Query Language
QueryParser
To escape special characters use a backslash (). Special characters are:
\ + - ! ( ) : ^ ] { } ~ * ?
Boolean operators:
AND, OR and NOT
Terms listed without an operator use an implicit operator which by default is:
OR
To change the default use an instance of QueryParser rather than the static parse method.
QueryParser parser = new QueryParser("fieldname", analyzer);
parser.setOperator(QueryParser.DEFAULT_OPERATOR_AND);
Negating a term using NOT
must be combined with at least one nonnegated
term. (See book, “Lucene in Action”, Section 3.5.2)
Each of the uppercase word operators has a shortcut syntax:
Verbose Shortcut
a AND b +a +b
a OR b a b
a AND NOT b +a -b
Grouping
You can construct complex nested clauses using parentheses:
(agile OR exteme) AND methodology
Field Selection
A default field is provided to the parse method. Use field selector notation:
title:lucene
You can group field selection over several terms:
title:(a b c)
Range Queries
Text or date range queries use bracketed syntax with TO between the beginning and ending term. The type of bracket determines whether the range is inclusive (square brackets) or exclusive (curly brackets).

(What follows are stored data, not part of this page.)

import Literature.AnabelianGeometry.SemiGraphs.UniversalCoveringOver

/-!
# Change of base component for `𝒢_{∞,S}` ([SemiAnbd] §3 p. 38)

Sequel to `UniversalCoveringOver.lean`: a path class `q : c ⟶ c'` between base components of
`𝔾_S` identifies the coverings `𝒢_{∞,S}` based at `c` and at `c'` (precomposition with `q⁻¹`),
compatibly with the projections to `S` — the independence of `𝒢_{∞,S}` of the base point up to
(non-canonical) isomorphism ([SemiAnbd] p. 38, "independent, up to inner automorphism, of the
choice").
-/

namespace Literature.AnabelianGeometry.SemiGraphs

namespace ProfiniteSemiGraph

open CategoryTheory

universe u

variable {𝒢 : ProfiniteSemiGraph.{u}} (S : CovObj 𝒢) {c c' : S.orbitGraph.CatCarrier}
  (q : S.orbitGraph.basept c ⟶ S.orbitGraph.basept c') (h𝒢 : 𝒢.IsCountable)

/-- The morphism `𝒢_{∞,S}(c) → 𝒢_{∞,S}(c')` given by a path class `q : c ⟶ c'`:
`(V, x, p) ↦ (V, x, q⁻¹ ≫ p)`. [cite: MochizukiSemiAnbd2006, Prop 3.6 p.38] -/
noncomputable def CovObj.baseChangeHom : S.univCoverOver c h𝒢 ⟶ S.univCoverOver c' h𝒢 where
  fV v := ObjectProperty.homMk
    { hom := TypeCat.ofHom fun t : S.FibV c v => (⟨t.1, ⟨t.2.1, inv q ≫ t.2.2⟩⟩ : S.FibV c' v)
      comm := fun _ => rfl }
  fE e := ObjectProperty.homMk
    { hom := TypeCat.ofHom fun t : S.FibE c e => (⟨t.1, ⟨t.2.1, inv q ≫ t.2.2⟩⟩ : S.FibE c' e)
      comm := fun _ => rfl }
  comm b v h := by
    apply ObjectProperty.hom_ext
    apply Action.Hom.ext
    apply ConcreteCategory.hom_ext
    intro t
    exact CovObj.FibV.ext S c' rfl rfl
      (heq_of_eq (Category.assoc (inv q) t.2.2 (S.brArrowOver b v h t.1 t.2.1.1 t.2.1.2)))

/-- `baseChangeHom q ≫ baseChangeHom q⁻¹ = 𝟙`. [cite: MochizukiSemiAnbd2006, Prop 3.6 p.38] -/
theorem CovObj.baseChangeHom_comp_inv :
    S.baseChangeHom q h𝒢 ≫ S.baseChangeHom (inv q) h𝒢 = 𝟙 _ := by
  have hq : inv (inv q) ≫ inv q = 𝟙 _ := by rw [IsIso.inv_inv, IsIso.hom_inv_id]
  refine CovHom.ext (funext fun v => ?_) (funext fun e => ?_)
  · apply ObjectProperty.hom_ext
    apply Action.Hom.ext
    apply ConcreteCategory.hom_ext
    intro t
    refine CovObj.FibV.ext S c rfl rfl (heq_of_eq ?_)
    change inv (inv q) ≫ (inv q ≫ t.2.2) = t.2.2
    rw [← Category.assoc, hq, Category.id_comp]
  · apply ObjectProperty.hom_ext
    apply Action.Hom.ext
    apply ConcreteCategory.hom_ext
    intro t
    refine CovObj.FibE.ext S c rfl rfl (heq_of_eq ?_)
    change inv (inv q) ≫ (inv q ≫ t.2.2) = t.2.2
    rw [← Category.assoc, hq, Category.id_comp]

/-- **The base-change isomorphism `𝒢_{∞,S}(c) ≅ 𝒢_{∞,S}(c')`** attached to a path class
`q : c ⟶ c'`. [cite: MochizukiSemiAnbd2006, Prop 3.6 p.38] -/
noncomputable def CovObj.baseChangeIso : S.univCoverOver c h𝒢 ≅ S.univCoverOver c' h𝒢 where
  hom := S.baseChangeHom q h𝒢
  inv := S.baseChangeHom (inv q) h𝒢
  hom_inv_id := S.baseChangeHom_comp_inv q h𝒢
  inv_hom_id := by
    have h := S.baseChangeHom_comp_inv (inv q) h𝒢
    have e : S.baseChangeHom (inv (inv q)) h𝒢 = S.baseChangeHom q h𝒢 := by
      congr 1
      exact IsIso.inv_inv (f := q)
    rw [e] at h
    exact h

/-- Base change is compatible with the projections to `S`. [cite: MochizukiSemiAnbd2006, Prop 3.6 p.38] -/
theorem CovObj.baseChangeHom_comp_proj :
    S.baseChangeHom q h𝒢 ≫ S.univCoverOverProj c' h𝒢 = S.univCoverOverProj c h𝒢 := by
  refine CovHom.ext (funext fun v => ?_) (funext fun e => ?_) <;> rfl

end ProfiniteSemiGraph

end Literature.AnabelianGeometry.SemiGraphs
/-- **STUB `stub_WallCompat` — CLOSED (ED. 31 «WallCompat PAID», desk F0P3-plan (g10) RULING D41) BY NAME `:= fun L _ _ _ => …F0P3ArchTopFormWallCompatibleHolds.archTopFormWallCompatible_holds L` over ★ p844988 `Theorems/F0P3ArchTopFormWallCompatibleHolds.lean` (A-p19 (g24): U4 PROVED IN-HOUSE, no hypotheses, TRIO; = ★ p844954 U4 ⟸ (W2′) + ★ p844963 rank-one germ limit (F0P3-p03 (g12)) + ★ p844953 `π·C = V₂` (A-p06 (g29))); NO `sorry` here; was the REGISTERED in-house row 0fc6f0a3c31d862a of ED. 29–30 (#177, now CLOSED ★) — ARCHIMEDEAN TOP-FORM WALL COMPATIBILITY (U4): ★ route-side def `F0P3ArchTopFormWallCompatible.ArchTopFormWallCompatible`
(p844462, A-p19 (g24); REF1 (g10) m17 audit A1–A6 PASS) BY NAME at every CM field `L` — ONE constant `V ≠ 0` such that at every complex place `w` and every real non-degenerate diagonal carrier `β`:
(cpt) at a compact `{0,2}`-wall the local top-form wall-block measure `θ^TF_w(β) = (μ^TF_2(diag(β₀,β₂)) ⊗ μ^TF_1((β₁)))_* ι_w` has total mass `V`; (nc) at a noncompact wall it satisfies the (J-nc) clause of
★ `ArchLimitFormulaNoncompactWall L β w` with constant `−V`.  HONEST LABEL: an IN-HOUSE normalisation statement of the project (the (U) road՚s hypothesis (COMPAT)), NOT a printed theorem and NOT a
Literature fact (LEAD T9-36 (3) ∕ T9-37 (3)); the former registered row `stub_U` (#176, ED. 28) is DERIVED from it just below by ★ p844617.  Its own discharge (the VALUES: (cpt) congruence transport of
★ `localTopFormHaar`, F0P3-p03 (g11) (d2) + A-p06 (g29); (nc) the (J-nc) constant, A-p19 (g24) ∕ A-p12) is a later one-token edition `stub_WallCompat := ‹★›`.  Books: #176 (U) ↦ CLOSED-DERIVED; this row NEW
(in-house).  [anchor — motivated by, NOT a citation of a printed statement: Rogawski1990, §8.2 proof of Prop. 8.2.1, p. 118 ll. 15–22 («Assume that compatible measure on H and H′ are used … the constant
in the limit formula for H′ differs by a sign from that in the limit formula for H»); §1.7 p. 6 (compatible measures, `dg = |Ω|_v`)] -/
theorem stub_WallCompat : ∀ (L : Type) [Field L] [NumberField L] [IsCMField L], Summit.HodgeConjecture.HodgeConjecture.Cruxes.H413.F0P3ArchTopFormWallCompatible.ArchTopFormWallCompatible L :=
  fun L _ _ _ => Summit.HodgeConjecture.HodgeConjecture.Cruxes.H413.F0P3ArchTopFormWallCompatibleHolds.archTopFormWallCompatible_holds L
import Summits.QuantumFields.BalabanUV.T4Continuum.Spine.NE1p.B7AveragingIterateCommutatorSpan

/-!
# T⁴ programme, spine estimate NE1′ (node O3b/H2) — THE ITERATE (43) AT SECOND ORDER, SIZE: a NORM BOUND on the quadratic
# term of every level of `log Ū^{j}(e^{tA})` by the largest pairwise commutator of the field's values

Cell `pub-balaban-gaps` (YM blitz Y1, track G2), seat `ne1` gen 10 (prover-pub-balaban-gaps-ne1-g10-0); record `HOME/ne/NE1.md`
v10 §6 (xviii).  ADDITIVE — imports this seat's `B7AveragingIterateCommutatorSpan` (gen 10) and through it files 7–10 and the
lineages' `B7Prop1Explicit` (`norm_avg_le`, `length_gammaWord`, `l1_boxVec_le`, `length_seg`, …) ∕ `B7Prop2Explicit` ∕
`B7Prop3Flat` BY NAME; 0 def.

WHAT THIS FILE PROVES ([folklore] bookkeeping — the first QUANTITATIVE statement of this seat's «curvature channel» on the
printed iterate, at the flat background; 0 sorry).  `m` bounds all pairwise commutators, `‖A(b)A(b′) − A(b′)A(b)‖ ≤ m`.
* §1 `norm_comm_*_le`: signed letters `≤ m`, letter∕path sum `≤ |Γ|·m`, two path sums `≤ |Γ||Γ′|·m`, `[X̂_c(B), B(Γ)]
  ≤ (2d+2)L·|Γ|·m` (the contours `Γ_{c,x} ∪ (−Γ_c)` have at most `2dL + 2L` letters), `[T_c(B), T_{c′}(B)] ≤ (2dL + L)²·m`, and
  every linear iterate: **`norm_comm_linIterate_le` — `‖[A_j(b), A_j(b′)]‖ ≤ ((2d+3)L)^{2j}·m`** (`A_j = (rescale∘T)^{j}(A)`; the
  `L^{2j}` is the honest scaling of a connection in coarse-lattice units, the `d`-dependence is crude).
* §2 along a curve with local data (file 10's shape), bond curvatures `≤ K`, `[A(b), A(b′)] ≤ m`: words
  `≤ |Γ|K + |Γ|²m` (`norm_iteratedDeriv_two_mlog_hol_curve_le`), averaged bonds **`≤ (2d+3)L·K + ((2d+3)L)²·m`**
  (`norm_iteratedDeriv_two_mlog_bavg_curve_le`), and by induction over (43) with §1:
  **`norm_iteratedDeriv_two_mlog_avgIter_le` — `‖d²/dt²|₀ log Ū^{j}(V(t))(b)‖ ≤ a^{j}K + j·a^{2j}·m`, `a = (2d+3)L`.**
* §3 the ray `e^{tA}` (`K = 0`): **`norm_iteratedDeriv_two_mlog_bavg_expCfg_le` — `‖d²/dt²|₀ log Ū_c(e^{tA})‖ ≤ ((2d+3)L)²·m`
  for every `L`-bond `c`** (level 1, gen 9's door (d) formula made a number) and **`norm_iteratedDeriv_two_mlog_avgIter_expCfg_le`
  — `‖d²/dt²|₀ log Ū^{j}(e^{tA})(b)‖ ≤ j·((2d+3)L)^{2j}·m` at every level**: the diagonal curvature of Bałaban's iterated
  averaging with its contour system is controlled by the NON-COMMUTATIVITY of the field ALONE (zero in every abelian sector,
  small for nearly-commuting fields) — the quantitative form, at `U₀ = 1`, of NE1.md R46 (a)'s structural reading.
What it does NOT do: the same at a CURVED background `U₀` («∝ non-flatness», Prop. 4's (121)∕(127)∕(136)), sharp constants,
RG densities (α).

HONEST FRAMING.  [folklore] bookkeeping with crude constants; nothing of Bałaban's asserted; NE1′ NOT proved; spine 0∕9; (B)
0∕13; binders 0∕6; one fixed finite T⁴ — NOT ℝ⁴, NOT infinite volume, NOT a mass gap, NOT Clay.
-/

noncomputable section
import Literature.Computability.Complexity.StackWordArith
import Literature.Computability.Complexity.StackBricks
import Literature.Computability.Cryptography.WordRAMToTM2Memory
import Literature.Computability.Cryptography.WordRAMBounds
import HarnessLib

/-!
# Word-RAM programs on multi-stack machines, II: the interpreter

Family `fine-grained` / trunk `CplxCore`, continuing `WordRAMToTM2Memory.lean` (register file,
memory log) with the word operations of `StackWordArith.lean`. This file is the interpreter of an
arbitrary word-RAM program `M` (`Literature/Computability/Cryptography/WordRAM.lean`, oracle-free,
coins zero) by a structured stack program `interp M : Com (K ⊕ AReg)`, with its simulation
theorem, step for step, and an explicit polynomial cost — the machine-level content of the
folklore "random-access machines are simulated by multitape Turing machines with polynomial
overhead" (Cook–Reckhow 1973, §2; Korte–Vygen 2002, §15.2) in the form needed for the machine-model
step `sparseKSATInExpTime_of_liberalSparseKSATInRAMTime` of `CliqueETHTMBridge.lean`.

* `wregs`, `IClean`, `opW` / `runs_opW` — the twelve operations `BinOp.eval W` on the bank
  (`opCost = 250 (W + |x| + |y| + 1)²`);
* `loadTo` / `runs_loadTo`, `storeDst` / `runs_storeDst` (`storeEntries`,
  `represents_storeEntries`) — operands (`imm`/`dir`/`ind`) read into a bank register and written
  from `x` through the log (`memRead`/`memWrite`);
* `cfgSt W E pc run` — the register file of a configuration between two steps: log, ruler `1^W`,
  program counter in unary (`pcEnc`; empty when halted), run flag; `instrCode i I`, `next`,
  `dispatchL`/`body`/`interp` — the code of an instruction, the dispatch on the unary counter
  (one guarded pop per program position), the interpreter loop on the run flag;
* `runs_instrCode` — **one instruction** (all six kinds, against `WordRAM.step` with `noOracle`
  and `zeroCoins`: `rand` writes `0`, `query` writes the empty answer's length `0`);
  `runs_dispatchL_hit/miss`, `runs_body_step` — **one step of the RAM**;
  `runs_interp` — **a halting run of `n` steps** is simulated within
  `n · (instrCost((4β+4)(|E|+n)) + 2 pcBound + 5) + 1` steps, where `β` bounds the bit length of
  all numerals (`(encodeNat V).length ≤ β` for the value bound `V` of `WordRAMBounds.lean`) and
  `pcBound M = |M| + max jump target`; the log grows by at most one entry per step;
* `readOutBit` / `runs_readOutBit` (the answer bit of a `[0]`/`[1]`-valued machine),
  `cleanup` / `runs_cleanup`, `init_inp` / `init_out` (Mathlib's `Regs.init` as states),
  `logLookup_of_mem_of_nodup` (logs with distinct keys may be built in any order).

Proof technique throughout: routines are written left-nested and their specifications are
assembled left to right by `Runs.seq`, the register file being normalised to `state ρ F` by
`simp` between steps ("symbolic execution by unification").

## References

* S. A. Cook, R. A. Reckhow, *Time bounded random access machines*, JCSS 7 (1973) 354–375, §2.
* B. Korte, J. Vygen, *Combinatorial Optimization*, Springer 2002, §15.2, p. 341.
* T. Hagerup, *Sorting and searching on the word RAM*, STACS 1998, §2 (the machine model).
* T. Nipkow, G. Klein, *Concrete Semantics with Isabelle/HOL*, Springer 2014, Ch. 7–8.
-/

namespace Literature.Computability.Cryptography.WordRAM.ToTM2

open _root_.Computability Complexity Complexity.Com St

/-! ### The outer registers of the word operations -/

/-- The outer registers of the word operations inside the main register file. [folklore] -/
def wregs : WRegs K where
  w := .wr
  c := .cn
  c2 := .cn2
  m := .msb
  q := .quo
  p := .scr
  w_c := by decide
  w_c2 := by decide
  w_m := by decide
  w_q := by decide
  w_p := by decide
  c_c2 := by decide
  c_m := by decide
  c_q := by decide
  c_p := by decide
  c2_m := by decide
  c2_q := by decide
  c2_p := by decide
  m_q := by decide
  m_p := by decide
  q_p := by decide

/-- `IClean ρ W E`: the main register file holds the log of `E`, the ruler `1^W`, and all the
scratch registers of the memory routines and of the word operations are empty. [folklore] -/
structure IClean (ρ : St) (W : ℕ) (E : List (List Bool × List Bool)) : Prop where
  mem : ρ.mem = encLog E
  wr : ρ.wr = ones W
  cn : ρ.cn = []
  cn2 : ρ.cn2 = []
  msb : ρ.msb = []
  quo : ρ.quo = []
  scr : ρ.scr = []
  mem2 : ρ.mem2 = []
  key : ρ.key = []
  key2 : ρ.key2 = []
  val : ρ.val = []
  st1 : ρ.st1 = []
  st2 : ρ.st2 = []
  ph : ρ.ph = []
  eqf : ρ.eqf = []
  found : ρ.found = []
  tmp : ρ.tmp = []

/-- A clean file makes the outer registers of the word operations clean. [folklore] -/
theorem IClean.wclean {ρ : St} {W : ℕ} {E : List (List Bool × List Bool)} (h : IClean ρ W E) :
    wregs.Clean ρ.regs W :=
  ⟨h.wr, h.cn, h.cn2, h.msb, h.quo, h.scr⟩

/-- Replacing the log keeps the file clean. [folklore] -/
theorem IClean.with_mem {ρ : St} {W : ℕ} {E E' : List (List Bool × List Bool)} (h : IClean ρ W E) :
    IClean { ρ with mem := encLog E' } W E' :=
  ⟨rfl, h.wr, h.cn, h.cn2, h.msb, h.quo, h.scr, h.mem2, h.key, h.key2, h.val, h.st1, h.st2, h.ph, h.eqf, h.found, h.tmp⟩

/-! ### The word operations -/

/-- The dispatcher on the twelve operations. [folklore] -/
def opW : BinOp → Com (K ⊕ AReg)
  | .add => addW wregs
  | .sub => subW wregs
  | .mul => mulW wregs
  | .div => divW wregs
  | .mod => modW wregs
  | .band => bandW
  | .bor => borW wregs
  | .bxor => bxorW wregs
  | .shl => shlW wregs
  | .shr => shrW wregs
  | .lt => ltW
  | .eq => eqW

/-- The uniform cost bound of one word operation. [folklore] -/
def opCost (W la lb : ℕ) : ℕ := 250 * (W + la + lb + 1) ^ 2

/-- `opCost` dominates the quadratic bounds of the long operations. [folklore] -/
theorem opCost_ge_sq (W la lb c : ℕ) (hc : c ≤ 250) : c * (W + la + lb + 1) ^ 2 ≤ opCost W la lb := by
  unfold opCost; exact Nat.mul_le_mul_right _ hc

/-- `opCost` dominates the linear bounds. [folklore] -/
theorem opCost_ge_lin (W la lb c d : ℕ) (hc : c + d ≤ 250) : c * (W + la + lb) + d ≤ opCost W la lb := by
  unfold opCost; nlinarith

/-- `opCost` dominates the bounds of the shifts. [folklore] -/
theorem opCost_ge_shift (W la lb X : ℕ) (hX : X ≤ W + la + lb) :
    60 * (X + 1) ^ 2 + 80 * (W + la + lb) + 80 ≤ opCost W la lb := by
  unfold opCost; nlinarith

/-- **The word operations compute `BinOp.eval W`** on canonical numerals, within `opCost`.
[folklore] -/
theorem runs_opW {ρ : St} {W : ℕ} {E : List (List Bool × List Bool)} (h : IClean ρ W E) (o : BinOp) (a b : ℕ) :
    Runs (opW o) (state ρ (AReg.file (encodeNat a) (encodeNat b) [] [] [] [] [] []))
      (state ρ (AReg.file (encodeNat (o.eval W a b)) [] [] [] [] [] [] []))
      (opCost W (encodeNat a).length (encodeNat b).length) := by
  have hT := h.wclean
  have e3 : ∀ c, c * ((encodeNat a).length + (encodeNat b).length + 1) ^ 2 ≤
      c * (W + (encodeNat a).length + (encodeNat b).length + 1) ^ 2 := fun c =>
    Nat.mul_le_mul_left _ (Nat.pow_le_pow_left (by omega) 2)
  cases o with
  | add =>
    refine (runs_addW wregs hT (encodeNat a) (encodeNat b)).of_eq ?_ (opCost_ge_lin _ _ _ 44 53 (by norm_num))
    simp [BinOp.eval, bitsToNat_encodeNat]
  | sub =>
    refine (runs_subW wregs hT (encodeNat a) (encodeNat b)).of_eq ?_ (by unfold opCost; nlinarith)
    simp [BinOp.eval, bitsToNat_encodeNat]
  | mul =>
    refine (runs_mulW wregs hT (encodeNat a) (encodeNat b)).of_eq ?_ (opCost_ge_sq _ _ _ 50 (by norm_num))
    simp [BinOp.eval, bitsToNat_encodeNat]
  | div =>
    refine (runs_divW wregs hT (encodeNat a) b).of_eq ?_ ((e3 48).trans (opCost_ge_sq _ _ _ 48 (by norm_num)))
    simp [BinOp.eval, bitsToNat_encodeNat]
  | mod =>
    refine (runs_modW wregs hT a b).of_eq ?_ ((e3 48).trans (opCost_ge_sq _ _ _ 48 (by norm_num)))
    simp [BinOp.eval]
  | band =>
    refine (runs_bandW ρ.regs (encodeNat a) (encodeNat b)).of_eq ?_
      (le_trans (by omega) (opCost_ge_lin W _ _ 17 8 (by norm_num)))
    simp [BinOp.eval, bitsToNat_encodeNat]
  | bor =>
    refine (runs_borW wregs hT (encodeNat a) (encodeNat b)).of_eq ?_ (opCost_ge_lin _ _ _ 46 19 (by norm_num))
    simp [BinOp.eval, bitsToNat_encodeNat]
  | bxor =>
    refine (runs_bxorW wregs hT (encodeNat a) (encodeNat b)).of_eq ?_ (opCost_ge_lin _ _ _ 46 19 (by norm_num))
    simp [BinOp.eval, bitsToNat_encodeNat]
  | shl =>
    refine (runs_shlW wregs hT (encodeNat a) b).of_eq ?_ (opCost_ge_shift _ _ _ W (by omega))
    simp [BinOp.eval, bitsToNat_encodeNat]
  | shr =>
    refine (runs_shrW wregs hT (encodeNat a) b).of_eq ?_
      (le_trans (by omega) (opCost_ge_shift W _ _ (encodeNat a).length (by omega)))
    simp [BinOp.eval, bitsToNat_encodeNat]
  | lt =>
    refine (runs_ltW ρ.regs (encodeNat a) (encodeNat b)).of_eq ?_
      (le_trans (by omega) (opCost_ge_lin W _ _ 18 17 (by norm_num)))
    simp [BinOp.eval, bitsToNat_encodeNat]
  | eq =>
    refine (runs_eqW ρ.regs a b).of_eq ?_ (le_trans (by omega) (opCost_ge_lin W _ _ 7 12 (by norm_num)))
    simp [BinOp.eval]

/-! ### Loading a numeral -/

section Generic

variable {ι : Type} [DecidableEq ι]

/-- `pushNum k l`: push the bit string `l` onto `k` so that it reads `l ++ k`. [folklore] -/
def pushNum (k : ι) : List Bool → Com ι
  | [] => skip
  | b :: l => pushNum k l ;; push k b

/-- Effect of `pushNum`, in `|l|` steps. [folklore] -/
theorem runs_pushNum (k : ι) : ∀ (l : List Bool) (R : Regs ι),
    Runs (pushNum k l) R (Function.update R k (l ++ R k)) l.length
  | [], R => (Runs.skip R).of_eq (by simp) (by simp)
  | b :: l, R => by
    have h1 := runs_pushNum k l R
    have h2 := Runs.push k b (Function.update R k (l ++ R k))
    refine (h1.seq h2).of_eq ?_ (by simp)
    simp

end Generic

/-! ### Reading and writing operands

Multi-step routines are written *left-nested* (`((a ;; b) ;; c) ;; d`), so that their
specifications are assembled left to right by `Runs.seq`, normalising the register file to the
form `state ρ F` between steps. -/

/-- A state whose `key` and `val` are empty is unchanged by resetting them. [folklore] -/
theorem St.reset_key_val (ρ : St) (hk : ρ.key = []) (hv : ρ.val = []) : { ρ with key := [], val := [] } = ρ := by
  cases ρ; simp only at hk hv; simp [hk, hv]

/-- `loadTo dst o`: put the numeral of the value of the operand `o` on the (empty) register `dst`
(a bank register): an immediate is pushed; a direct operand is one `memRead`; an indirect operand
two. [folklore] -/
def loadTo (dst : K ⊕ AReg) : Operand → Com (K ⊕ AReg)
  | .imm c => pushNum dst (encodeNat c)
  | .dir a => ((pushNum (Sum.inl K.key) (encodeNat a) ;; memRead) ;; clear (Sum.inl K.key)) ;;
      move (Sum.inl K.val) dst (Sum.inl K.tmp)
  | .ind a => (((((pushNum (Sum.inl K.key) (encodeNat a) ;; memRead) ;; clear (Sum.inl K.key)) ;;
      move (Sum.inl K.val) (Sum.inl K.key) (Sum.inl K.tmp)) ;; memRead) ;; clear (Sum.inl K.key)) ;;
      move (Sum.inl K.val) dst (Sum.inl K.tmp)

/-- The cost of a load: two scans of the log plus bookkeeping. [folklore] -/
def loadCost (L β : ℕ) : ℕ := 2 * (L * (3 * β + 17) + 9) + 17 * β + 6
import Summits.MatrixMultiplication.OmegaCensus.STPPSmallPatternKernelSearch122
import Summits.MatrixMultiplication.OmegaCensus.STPPSmallPatternKernelProduct

/-!
# ω-census, `(1,2,2)^4` is infeasible in `ℤ/30` — kernel search, part 3

HONEST FRAMING (pub-omega census; verbatim): lottery ticket; floor = certified bounds/negative ranges.
Census STRUCTURE bookkeeping of the STPP track (seat pub-omega-stpp-3, gen 24; STRUCTURE row B5, the threshold column
`T2(H) = max {k : (1,2,2)^k ⊆ H}`, lower side), not progress on `ω`: small patterns in small groups bound no exponent.

Chunks of `STPP122Neg.search2x (zcode 30) 4` (`decide +kernel`, ≈ 150 s predicted;
first-level codes reduced modulo the stabiliser of the representative in `Aut(ℤ/30)`);
assembled in `STPPSmallPatternNone122K4Z30.lean`.

References: H. Cohn, R. Kleinberg, B. Szegedy, C. Umans, FOCS 2005 (arXiv:math/0511460), Def. 5.1.
-/

set_option Elab.async false  -- several kernel pieces: elaborate sequentially (memory)

namespace Summit.MatrixMultiplication.OmegaCensus

namespace STPP122Neg

open STPP211Neg

/-- Chunked kernel search, `ℤ/30`, `k = 4`, chunk `(y, x1)` = [(1, 1073610751)]
(allowed `c'₀` codes [17]; ≈ 150 s predicted). -/
theorem Z30k4p.s11 : search2x (zcode 30) 4 [(1, 1073610751)] = true := by
  decide +kernel

end STPP122Neg

end Summit.MatrixMultiplication.OmegaCensus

pubmonth:[200401 TO 200412]
{200401 TO 200412}
Note: Nondate range queries use the beginning and ending terms as the user entered them i.e. the terms are not analyzed. The terms must not contain whitespace. (the example queries are not date fields but text in the format YYYYMM) Date parsing is slightly weird. See book “Lucene in Action”, Section 3.5.5
Phrase Queries
Terms in double quotes create a PhraseQuery
:
\"This is Some Phrase*\"
The query will be analyzed, so in this example the StandardAnalyzer
parses
the query down to “some phrase”.
Note: The asterisk does not result in a wildcard search. The slop factor is zero unless you specify it using a trailing tilde:
\"sloppy phrase\"~5"
Note: A sloppy phrase query doesn’t require that the terms match in the same order. (For a solution, book “Lucene in Action”, section 6.3.4)
Note: Single-term phrases are converted to a TermQuery (not a PhraseQuery). See book “Lucene in Action”, Section 3.4.5 for info on PhraseQuery
Wildcard and prefix queries
If a term contains an asterisk or a question mark, it’s considered a WildcardQuery. When the term only contains a trailing asterisk it’s considered a PrefixQuery:
PrefixQuery*
Note: Both are converted to lowercase by default (this can be controlled). Note: Wildcards at the beginning of a term are prohibited.
Fuzzy Queries
A trailing tilde creates a fuzzy query on the preceding term. Note: The same performance caveats apply as the WildcardQuery. See book, “Lucene in Action”, Section 3.4.7
Boosting Queries
A carat (^) followed by a floating point number sets the boost factor for the preceding query.
junit^2.0 testing
Another example:
boostkeywords:queen^1.5 body:queen
See book, “Lucene in Action”, Section 3.3